Researchers at Borealis AI Propose PUMA: Performance Unchanged Model Augmentation for Training Data Removal

This Article is written as a summay by Marktechpost Staff based on the Research Paper 'PUMA: Performance Unchanged Model Augmentation for Training Data Removal'. All Credit For This Research Goes To The Researchers of This Project. Check out the paper.

Please Don't Forget To Join Our ML Subreddit

As the protection of personal data becomes more important in many countries and territories, the appropriate protection regulations1 allow individuals to revoke their consent to their data being used for data analysis and machine learning (ML) model training.

While retraining ML models by eliminating tagged data points is a viable method, frequent data removal requests inevitably place huge computational strain on real-time ML infrastructures. Additionally, cumulative data loss causes rapid performance decline. As a result, removing data’s distinctive properties while maintaining model performance is a crucial and difficult research subject.

Recent research has sought to solve the problem of data removal. Those methods, on the other hand, usually focus on specific machine learning algorithms and are difficult to apply to deep neural networks, which currently dominate ML research and applications. Other researchers have proposed solutions such as assembling multiple ML models to create a data removal-friendly model and explicitly calculating the contribution of each training data point as an additive function to provide a single-model solution. Unfortunately, such approaches are prohibitively expensive; maintaining a large number of sub-models and tracking the model training process is both impractical in real-world scenarios.

Researchers from Borealis AI recently proposed Performance Unchanged Model Augmentation (PUMA), a novel approach for rapidly erasing the distinctive characteristics of tagged data points from a trained model without incurring performance degradation.

In particular, the proposed PUMA framework models the impact of each training data point on the model in terms of numerous performance criteria. The remaining data points are then reweighted judiciously and ideally using a limited optimization to compensate for the detrimental impact of eliminating marked data.
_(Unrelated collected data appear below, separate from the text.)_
import Literature.NumberTheory.GelbartRogawski1991.LocalDoubledGaloisConjSiegel
import Literature.NumberTheory.Automorphic.UnitaryGroupInertPlaceHyperbolicBasis
import Literature.NumberTheory.Automorphic.AdelicVectorHeightGalois
import HarnessLib

/-!
# `g ↦ ḡ` on the doubled unitary group at a NON-SPLIT place: `det_Δ ḡ = σ_w(det_Δ g)` and `χ_v(det_Δ ḡ) = (χ_v ∘ σ_w)(det_Δ g)`

Topic `NumberTheory/GelbartRogawski1991`; namespace `Literature.NumberTheory.GelbartRogawski1991.UnitaryDualPair.LocalSplitting`.  KERNEL ONLY:
theorems; no definition, no named fact, no `sorry`.  Cell `hodgecm-mathlib` (D-0151), programme P5 (crux HLiu418 = stmt-HodgeConjecture-24832), piece
**P1b** of the road card `F0/P5/A-p18/g23/ROAD-L4if-v2.A-p18g23.md` §4 (A-p18 (g23), 2026-08-31), sequel of ★ P1a `LocalDoubledGaloisConjSiegel`
(p834936): the Siegel-parabolic SCALAR of the `χ`-normalised doubled CM section read at `p̄` — the input with which ★
`eq_of_parabolic_toRep_conj_eq` pins `Σ_χ ∘ bar` — at the places the letter L4if is about (`v` non-split in `E/F`: ONE place `w ∣ v`, fixed by `c`).

THE MATHEMATICS ([Kudla1994, §3]; [HarrisKudlaSweet1996, §1 (1.15)–(1.16)]).  At a place `w ∣ v` with `c • w = w`, `c` induces the automorphism
`σ_w = galAdicCompletionMap c _ : E_w →+* E_w` (an involution, ★ `galAdicCompletionMap_galAdicCompletionMap_of_smul_eq`), `(c ⊗ 1)(y)_w = σ_w(y_w)`
(★ `conjLocal_apply_eq_of_smul_eq`), and there is only one place above `v` (★ `PlacesOver.eq_of_smul_eq`).  Hence, from P1a's
`det_Δ(p̄)_w = c_*(det_Δ(p)_{c⁻¹w})`:
* `detDelta_localPiGalConj_of_smul_eq` — **`det_Δ(p̄)_w = σ_w(det_Δ(p)_w)`**;
* `isUnit_detDelta_localPiGalConj_iff` — `det_Δ(p̄)_w` is a unit iff `det_Δ(p)_w` is;
* `chiDet_localPiGalConj_of_forall_smul_eq` — **`χ_v(det_Δ p̄) = (χ ∘ σ)_v(det_Δ p)`**: `chiDet χv p̄ = chiDet (fun w => χv w ∘ σ_w) p` for EVERY family of
  characters `χv w : E_wˣ →* ℂˣ` (★ `chiDet`).  For the family `χv w = (χ_w)⁻¹` of a Hecke character `χ` (the normalisation of ★
  `localSplittingDatumCM`), `χ_w ∘ σ_w` is the local component of the conjugate character `χᶜ` — so the scalar of `Σ_χ` at `p̄` is the scalar of
  `Σ_{χᶜ}` at `p` (the modulus factor `∏‖det_Δ p_w‖^{1/2}` is `σ_w`-invariant), which is the statement the P1 file feeds to Kudla rigidity.
Nothing of the cited sources is asserted; HC_CM is proved only modulo the printed citations until rung 0 closes.

## References
* [Kudla1994] S. Kudla, Israel J. Math. 87 (1994), §3 (`x(p) = det_Δ p` on the Siegel parabolic; Thm. 3.1).
* [HarrisKudlaSweet1996] M. Harris, S. Kudla, W. Sweet, J. AMS 9 (1996), §1 (1.15)–(1.16) (the character `χ(x(p))` of the normalised splitting).
* [PlatonovRapinchuk1994] V. Platonov, A. Rapinchuk, *Algebraic Groups and Number Theory* (1994), §5.1 (local structure at a non-split place).
-/

set_option autoImplicit false

noncomputable section

open NumberField IsDedekindDomain Matrix
open Literature.NumberTheory.Automorphic Literature.NumberTheory.Automorphic.UnitaryGroup

namespace Literature.NumberTheory.GelbartRogawski1991.UnitaryDualPair.LocalSplitting

variable (F : Type) [Field F] [NumberField F] (E : Type) [Field E] [NumberField E] [Algebra F E]
  [Algebra.IsQuadraticExtension F E] (c : E ≃ₐ[F] E) (hc : c ≠ 1)
  (v : HeightOneSpectrum (𝓞 F)) (n : ℕ) {T₀ : Matrix (Fin n) (Fin n) F}
  {JD : Matrix (Fin (n + n)) (Fin (n + n)) E} (hJD : JD = (gramD F n T₀).map (algebraMap F E))

include hc

omit [Algebra.IsQuadraticExtension F E] in
/-- At a place `w` fixed by `c` there is one place above `v`: `σ`-transport read from ANY `w₁` with `c • w₁ = w` is `σ_w` (private copy of ★
`UnitaryGroup.galAdicCompletionMap_apply_eq_of_smul_eq`, kept import-light). [cite: PlatonovRapinchuk1994, §5.1] -/
private theorem galAdicCompletionMap_apply_eq_of_smul_eq' [Algebra.IsQuadraticExtension F E] (w : PlacesOver E v) (hw : c • w.1 = w.1)
    (w₁ : PlacesOver E v) (h₁ : c • w₁.1 = w.1) (y : LocalRing E v) :
    galAdicCompletionMap (L := E) c h₁ (y w₁) = galAdicCompletionMap (L := E) c hw (y w) := by
  obtain rfl : w₁ = w := PlacesOver.eq_of_smul_eq c hc w hw w₁
  rfl

/-- **`det_Δ(p̄)_w = σ_w(det_Δ(p)_w)`** at a place `w ∣ v` fixed by `c` (non-split `v`). [cite: Kudla1994, §3] [cite: PlatonovRapinchuk1994, §5.1] -/
theorem detDelta_localPiGalConj_of_smul_eq (w : PlacesOver E v) (hw : c • w.1 = w.1) (p : UnitaryGroup.localPi E c (n + n) JD v) :
    detDelta F E c v n w (localPiGalConj E c (n + n) v hJD p) = galAdicCompletionMap (L := E) c hw (detDelta F E c v n w p) := by
  rw [detDelta_localPiGalConj F E c v n hJD p w]
  exact galAdicCompletionMap_apply_eq_of_smul_eq' F E c hc v w hw (PlacesOver.galInv c w) (smul_inv_smul c w.1)
    (fun w' : PlacesOver E v => detDelta F E c v n w' p)

/-- `det_Δ(p̄)_w` is a unit iff `det_Δ(p)_w` is (`σ_w` is an involutive ring homomorphism). [cite: Kudla1994, §3] -/
theorem isUnit_detDelta_localPiGalConj_iff (w : PlacesOver E v) (hw : c • w.1 = w.1) (p : UnitaryGroup.localPi E c (n + n) JD v) :
    IsUnit (detDelta F E c v n w (localPiGalConj E c (n + n) v hJD p)) ↔ IsUnit (detDelta F E c v n w p) := by
  rw [detDelta_localPiGalConj_of_smul_eq F E c hc v n hJD w hw p]
  refine ⟨fun h => ?_, fun h => h.map _⟩
  have h' := h.map (galAdicCompletionMap (L := E) c hw)
  rwa [galAdicCompletionMap_galAdicCompletionMap_of_smul_eq c w hc hw] at h'

/-- **`χ_v(det_Δ p̄) = (χ ∘ σ)_v(det_Δ p)`** at a non-split `v` (every `w ∣ v` fixed by `c`): `chiDet χv p̄ = chiDet (fun w => χv w ∘ σ_w) p` for every
family of characters `χv w : E_wˣ →* ℂˣ`.  For `χv w = χ_w⁻¹` (the `P_Δ`-normalisation of ★ `localSplittingDatumCM`), `χ_w ∘ σ_w` is the local component
of the conjugate Hecke character — the scalar of `Σ_χ` at `p̄` is that of `Σ_{χᶜ}` at `p`. [cite: HarrisKudlaSweet1996, §1 (1.15)–(1.16)] [cite: Kudla1994, §3] -/
theorem chiDet_localPiGalConj_of_forall_smul_eq (hns : ∀ w : PlacesOver E v, c • w.1 = w.1)
    (χv : ∀ w : PlacesOver E v, (w.1.adicCompletion E)ˣ →* ℂˣ) (p : UnitaryGroup.localPi E c (n + n) JD v) :
    chiDet F E c v n χv (localPiGalConj E c (n + n) v hJD p) =
      chiDet F E c v n (fun w => (χv w).comp (Units.map (galAdicCompletionMap (L := E) c (hns w) : w.1.adicCompletion E →* w.1.adicCompletion E)))
        p := by
  classical
  unfold chiDet
  refine Finset.prod_congr rfl fun w _ => ?_
  have e := detDelta_localPiGalConj_of_smul_eq F E c hc v n hJD w (hns w) p
  by_cases hu : IsUnit (detDelta F E c v n w p)
  · have hu' : IsUnit (detDelta F E c v n w (localPiGalConj E c (n + n) v hJD p)) :=
      (isUnit_detDelta_localPiGalConj_iff F E c hc v n hJD w (hns w) p).2 hu
    have hunit : hu'.unit = Units.map (galAdicCompletionMap (L := E) c (hns w) : w.1.adicCompletion E →* w.1.adicCompletion E) hu.unit :=
      Units.ext (by rw [IsUnit.unit_spec, Units.coe_map, MonoidHom.coe_coe, IsUnit.unit_spec, e])
    rw [dif_pos hu', dif_pos hu, hunit, MonoidHom.comp_apply]
  · have hu' : ¬ IsUnit (detDelta F E c v n w (localPiGalConj E c (n + n) v hJD p)) :=
      fun h => hu ((isUnit_detDelta_localPiGalConj_iff F E c hc v n hJD w (hns w) p).1 h)
    rw [dif_neg hu', dif_neg hu]

/-- The modulus factor `∏_w ‖det_Δ p_w‖` is unchanged under `bar` at a non-split `v` (`σ_w` is an isometry of `E_w`).
[cite: HarrisKudlaSweet1996, §1 (1.16)] [cite: PlatonovRapinchuk1994, §5.1] -/
theorem norm_detDelta_localPiGalConj_of_smul_eq (w : PlacesOver E v) (hw : c • w.1 = w.1) (p : UnitaryGroup.localPi E c (n + n) JD v) :
    ‖detDelta F E c v n w (localPiGalConj E c (n + n) v hJD p)‖ = ‖detDelta F E c v n w p‖ := by
  rw [detDelta_localPiGalConj_of_smul_eq F E c hc v n hJD w hw p]
  exact norm_galAdicCompletionMap c hw _

end Literature.NumberTheory.GelbartRogawski1991.UnitaryDualPair.LocalSplitting

end
import Literature.AnabelianGeometry.AbsoluteAnabelian.MLFGaloisTLGUnitsFunctor
import Literature.AnabelianGeometry.AbsoluteAnabelian.MLFGaloisIntegersFunctor

/-!
# `𝒯𝔾` and the compatible forgetful functors `𝒞^MLF_T → 𝒯𝔾`, `(Π ↷ M) ↦ Π` ([AbsTopIII] Def 3.1 (iii))

S. Mochizuki, *Topics in absolute anabelian geometry III*, §3, Def. 3.1 (iii) p. 68 (bib key
`MochizukiAbsTopIII2015`; locators = kurims manuscript pages, lit key `paper:url-5493eb38cbb7`):
"Finally, we shall write `𝒯𝔾` for the category of topological groups and continuous homomorphisms
[...].  Thus, for `T ∈ {TF, TCG, TLG, TM, TS, TS⊞}`, the assignment `(Π ↷ M) ↦ Π` determines various
compatible natural functors `𝒞^MLF_T → 𝒯𝔾` [as well as double underlined versions of these functors]."

This file (seat abc-iut-L4-t2; closes the Def. 3.1 (iii) functor package `MLFGaloisGroupification` /
`MLFGaloisUnitsFunctors` / `MLFGaloisIntegersFunctor` / `MLFGaloisTLGUnits[Functor]`) types the last
sentence for `T ∈ {TF, TCG, TLG, TM}`:

* `TopGrpCat` — **`𝒯𝔾`**: topological groups and CONTINUOUS HOMOMORPHISMS (Mathlib's
  `ContinuousMonoidHom`; Mathlib has `ProfiniteGrp` but no category of all topological groups; the
  double-underlined `𝒯𝔾` — isomorphisms only — is abc-iut-L4-t9's `AbsTopIII.TopGroupObj`);
* `GaloisMonoidPair.toTG`, `GaloisFieldPair.toTG` — `(Π ↷ M) ↦ Π`, `(φ_Π, φ_M) ↦ φ_Π` on all pairs, and
  their restrictions `MLFGaloisMonoidPairCat.toTG T : 𝒞^MLF_T ⥤ 𝒯𝔾`, `MLFGaloisFieldPairCat.toTG`,
  `MLFGaloisMonoidPairCompactCat.toTG T`, `MLFGaloisFieldPairCompactCat.toTG`;
* **compatibility** ("compatible natural functors"): the four natural functors of Def. 3.1 (iii) commute
  with `(Π ↷ M) ↦ Π` ON THE NOSE — `tmToTLG_comp_toTG`, `tmToTCG_comp_toTG`, `tfToTM_comp_toTG`,
  `tlgToTCG_comp_toTG` (equalities of functors, by `rfl`: the Galois component is untouched).

Deliberately NOT here: `T ∈ {TS, TS⊞}` (no MLF-Galois `TS`-pair category with morphisms is typed; the
double-underlined model version is abc-iut-L4-t9's `TSObj.gal`), the subcategories `𝒯𝔾 ⊇ 𝒯𝔾^hyp ⊇ 𝒯𝔾^sB`
(scheme-theoretic: étale fundamental groups of hyperbolic orbicurves; seat abc-iut-L4-t1's `CurveModel`).
HONEST FRAMING: bookkeeping over OUR kernel definitions; nothing here bears on [IUTchIII] Cor. 3.12.
-/

noncomputable section

universe u

namespace Literature.AnabelianGeometry.AbsoluteAnabelian

open _root_.CategoryTheory

/-! ### `𝒯𝔾`: topological groups and continuous homomorphisms -/

/-- **`𝒯𝔾`**, "the category of topological groups and continuous homomorphisms": an object is a
topological group. [cite: MochizukiAbsTopIII2015, Definition 3.1 (iii) p.68] -/
structure TopGrpCat : Type (u + 1) where
  /-- The underlying topological group. -/
  carrier : Type u
  [instGroup : Group carrier]
  [instTop : TopologicalSpace carrier]
  [instTopGroup : IsTopologicalGroup carrier]

attribute [instance] TopGrpCat.instGroup TopGrpCat.instTop TopGrpCat.instTopGroup

namespace TopGrpCat

/-- The object of `𝒯𝔾` determined by a topological group. [cite: MochizukiAbsTopIII2015, Definition 3.1 (iii) p.68] -/
abbrev of (G : Type u) [Group G] [TopologicalSpace G] [IsTopologicalGroup G] : TopGrpCat.{u} := ⟨G⟩

/-- **`𝒯𝔾` is a category**: morphisms are the continuous homomorphisms (Mathlib `ContinuousMonoidHom`).
[cite: MochizukiAbsTopIII2015, Definition 3.1 (iii) p.68] -/
instance category : Category TopGrpCat.{u} where
  Hom A B := A.carrier →ₜ* B.carrier
  id A := ContinuousMonoidHom.id A.carrier
  comp f g := g.comp f
  id_comp _ := ContinuousMonoidHom.ext fun _ => rfl
  comp_id _ := ContinuousMonoidHom.ext fun _ => rfl
  assoc _ _ _ := ContinuousMonoidHom.ext fun _ => rfl

end TopGrpCat

/-! ### `(Π ↷ M) ↦ Π` on all pairs -/

/-- **`(Π ↷ M) ↦ Π` on pairs of `TCG/TLG/TM`-shape**: `(φ_Π, φ_M) ↦ φ_Π` (continuous by Def 3.1 (ii)).
[cite: MochizukiAbsTopIII2015, Definition 3.1 (iii) p.68] -/
def GaloisMonoidPair.toTG : GaloisMonoidPair.{u} ⥤ TopGrpCat.{u} where
  obj P := TopGrpCat.of P.Pi
  map φ := ⟨GaloisMonoidPair.Hom.homPi φ, GaloisMonoidPair.Hom.continuous_homPi φ⟩
  map_id _ := ContinuousMonoidHom.ext fun _ => rfl
  map_comp _ _ := ContinuousMonoidHom.ext fun _ => rfl

/-- **`(Π ↷ M) ↦ Π` on pairs of `TF`-shape.** [cite: MochizukiAbsTopIII2015, Definition 3.1 (iii) p.68] -/
def GaloisFieldPair.toTG : GaloisFieldPair.{u} ⥤ TopGrpCat.{u} where
  obj P := TopGrpCat.of P.Pi
  map φ := ⟨GaloisFieldPair.Hom.homPi φ, GaloisFieldPair.Hom.continuous_homPi φ⟩
  map_id _ := ContinuousMonoidHom.ext fun _ => rfl
  map_comp _ _ := ContinuousMonoidHom.ext fun _ => rfl

/-- `toTG` on objects. [cite: MochizukiAbsTopIII2015, Definition 3.1 (iii) p.68] -/
@[simp] theorem GaloisMonoidPair.toTG_obj (P : GaloisMonoidPair.{u}) :
    GaloisMonoidPair.toTG.obj P = TopGrpCat.of P.Pi := rfl

/-- `toTG` on morphisms: `(φ_Π, φ_M) ↦ φ_Π`. [cite: MochizukiAbsTopIII2015, Definition 3.1 (iii) p.68] -/
theorem GaloisMonoidPair.toTG_map {P Q : GaloisMonoidPair.{u}} (φ : P ⟶ Q) :
    GaloisMonoidPair.toTG.map φ = (⟨GaloisMonoidPair.Hom.homPi φ, GaloisMonoidPair.Hom.continuous_homPi φ⟩ :
      TopGrpCat.of P.Pi ⟶ TopGrpCat.of Q.Pi) := rfl

/-- `toTG` on objects (`TF`). [cite: MochizukiAbsTopIII2015, Definition 3.1 (iii) p.68] -/
@[simp] theorem GaloisFieldPair.toTG_obj (P : GaloisFieldPair.{u}) :
    GaloisFieldPair.toTG.obj P = TopGrpCat.of P.Pi := rfl

/-- `toTG` on morphisms (`TF`): `(φ_Π, φ_M) ↦ φ_Π`. [cite: MochizukiAbsTopIII2015, Definition 3.1 (iii) p.68] -/
theorem GaloisFieldPair.toTG_map {P Q : GaloisFieldPair.{u}} (φ : P ⟶ Q) :
    GaloisFieldPair.toTG.map φ = (⟨GaloisFieldPair.Hom.homPi φ, GaloisFieldPair.Hom.continuous_homPi φ⟩ :
      TopGrpCat.of P.Pi ⟶ TopGrpCat.of Q.Pi) := rfl

/-! ### The natural functors `𝒞^MLF_T → 𝒯𝔾` -/

/-- The inclusion `𝒞^MLF_T ⥤` (all pairs), `T ∈ {TCG, TLG, TM}`. [cite: MochizukiAbsTopIII2015, Definition 3.1 (iii) p.67] -/
def MLFGaloisMonoidPairCat.incl (T : PairType) : MLFGaloisMonoidPairCat.{u} T ⥤ GaloisMonoidPair.{u} where
  obj P := P.obj
  map φ := φ.hom

/-- The inclusion `𝒞^MLF_TF ⥤` (all `TF`-pairs). [cite: MochizukiAbsTopIII2015, Definition 3.1 (iii) p.67] -/
def MLFGaloisFieldPairCat.incl : MLFGaloisFieldPairCat.{u} ⥤ GaloisFieldPair.{u} where
  obj P := P.obj
  map φ := φ.hom

/-- The inclusion of the compact-Galois-group subcategory, `T ∈ {TCG, TLG, TM}`.
[cite: MochizukiAbsTopIII2015, Definition 3.1 (iii) p.67] -/
def MLFGaloisMonoidPairCompactCat.incl (T : PairType) :
    MLFGaloisMonoidPairCompactCat.{u} T ⥤ GaloisMonoidPair.{u} where
  obj P := P.obj
  map φ := φ.hom

/-- The inclusion of the compact-Galois-group subcategory, `T = TF`. [cite: MochizukiAbsTopIII2015, Definition 3.1 (iii) p.67] -/
def MLFGaloisFieldPairCompactCat.incl : MLFGaloisFieldPairCompactCat.{u} ⥤ GaloisFieldPair.{u} where
  obj P := P.obj
  map φ := φ.hom

/-- **Def 3.1 (iii): the natural functor `𝒞^MLF_T → 𝒯𝔾`, `(Π ↷ M) ↦ Π`**, `T ∈ {TCG, TLG, TM}`.
[cite: MochizukiAbsTopIII2015, Definition 3.1 (iii) p.68] -/
def MLFGaloisMonoidPairCat.toTG (T : PairType) : MLFGaloisMonoidPairCat.{u} T ⥤ TopGrpCat.{u} :=
  MLFGaloisMonoidPairCat.incl T ⋙ GaloisMonoidPair.toTG

/-- **Def 3.1 (iii): the natural functor `𝒞^MLF_TF → 𝒯𝔾`, `(Π ↷ M) ↦ Π`.**
[cite: MochizukiAbsTopIII2015, Definition 3.1 (iii) p.68] -/
def MLFGaloisFieldPairCat.toTG : MLFGaloisFieldPairCat.{u} ⥤ TopGrpCat.{u} :=
  MLFGaloisFieldPairCat.incl ⋙ GaloisFieldPair.toTG

/-- `𝒞^MLF_T → 𝒯𝔾` on the compact-Galois-group subcategory. [cite: MochizukiAbsTopIII2015, Definition 3.1 (iii) p.68] -/
def MLFGaloisMonoidPairCompactCat.toTG (T : PairType) : MLFGaloisMonoidPairCompactCat.{u} T ⥤ TopGrpCat.{u} :=
  MLFGaloisMonoidPairCompactCat.incl T ⋙ GaloisMonoidPair.toTG

/-- `𝒞^MLF_TF → 𝒯𝔾` on the compact-Galois-group subcategory. [cite: MochizukiAbsTopIII2015, Definition 3.1 (iii) p.68] -/
def MLFGaloisFieldPairCompactCat.toTG : MLFGaloisFieldPairCompactCat.{u} ⥤ TopGrpCat.{u} :=
  MLFGaloisFieldPairCompactCat.incl ⋙ GaloisFieldPair.toTG

/-! ### Compatibility: the natural functors of Def 3.1 (iii) commute with `(Π ↷ M) ↦ Π` on the nose -/

/-- **Compatibility, `𝒞_TM → 𝒞_TLG`**: `(Π ↷ M) ↦ (Π ↷ M^gp) ↦ Π` is `(Π ↷ M) ↦ Π`.
[cite: MochizukiAbsTopIII2015, Definition 3.1 (iii) p.68] -/
theorem tmToTLG_comp_toTG :
    tmToTLG.{u} ⋙ MLFGaloisMonoidPairCat.toTG .TLG = MLFGaloisMonoidPairCat.toTG .TM := rfl

/-- **Compatibility, `𝒞_TM → 𝒞_TCG`**: `(Π ↷ M) ↦ (Π ↷ M^×) ↦ Π` is `(Π ↷ M) ↦ Π`.
[cite: MochizukiAbsTopIII2015, Definition 3.1 (iii) p.68] -/
theorem tmToTCG_comp_toTG :
    tmToTCG.{u} ⋙ MLFGaloisMonoidPairCat.toTG .TCG = MLFGaloisMonoidPairCat.toTG .TM := rfl

/-- **Compatibility, `𝒞_TF → 𝒞_TM`**: `(Π ↷ M) ↦ (Π ↷ 𝒪^⊳) ↦ Π` is `(Π ↷ M) ↦ Π`.
[cite: MochizukiAbsTopIII2015, Definition 3.1 (iii) p.68] -/
theorem tfToTM_comp_toTG :
    tfToTM.{u} ⋙ MLFGaloisMonoidPairCat.toTG .TM = MLFGaloisFieldPairCompactCat.toTG := rfl

/-- **Compatibility, `𝒞_TLG → 𝒞_TCG`**: `(Π ↷ M) ↦ (Π ↷ 𝒪^×) ↦ Π` is `(Π ↷ M) ↦ Π`.
[cite: MochizukiAbsTopIII2015, Definition 3.1 (iii) p.68] -/
theorem tlgToTCG_comp_toTG :
    tlgToTCG.{u} ⋙ MLFGaloisMonoidPairCat.toTG .TCG = MLFGaloisMonoidPairCompactCat.toTG .TLG := rfl

end Literature.AnabelianGeometry.AbsoluteAnabelian

end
By linearly patching the original model via reweighting while removing unique properties of marked data points, PUMA can preserve model performance. Researchers compared PUMA to previous data removal algorithms in the studies, demonstrating that PUMA can successfully trick a membership attack while also resisting performance reduction.

Conclusion 

Researchers at Borealis AI have published PUMA, a revolutionary data removal approach that removes distinctive characteristics of marked training data points from a trained ML model while preserving the model’s performance against a set of performance criteria. PUMA has a substantial benefit over other approaches that require access to the model training process because it does not limit how the model is developed. Researchers discovered that PUMA outperforms baseline techniques in a variety of ways, including efficacy, efficiency, and performance preservation abilities, in a variety of studies.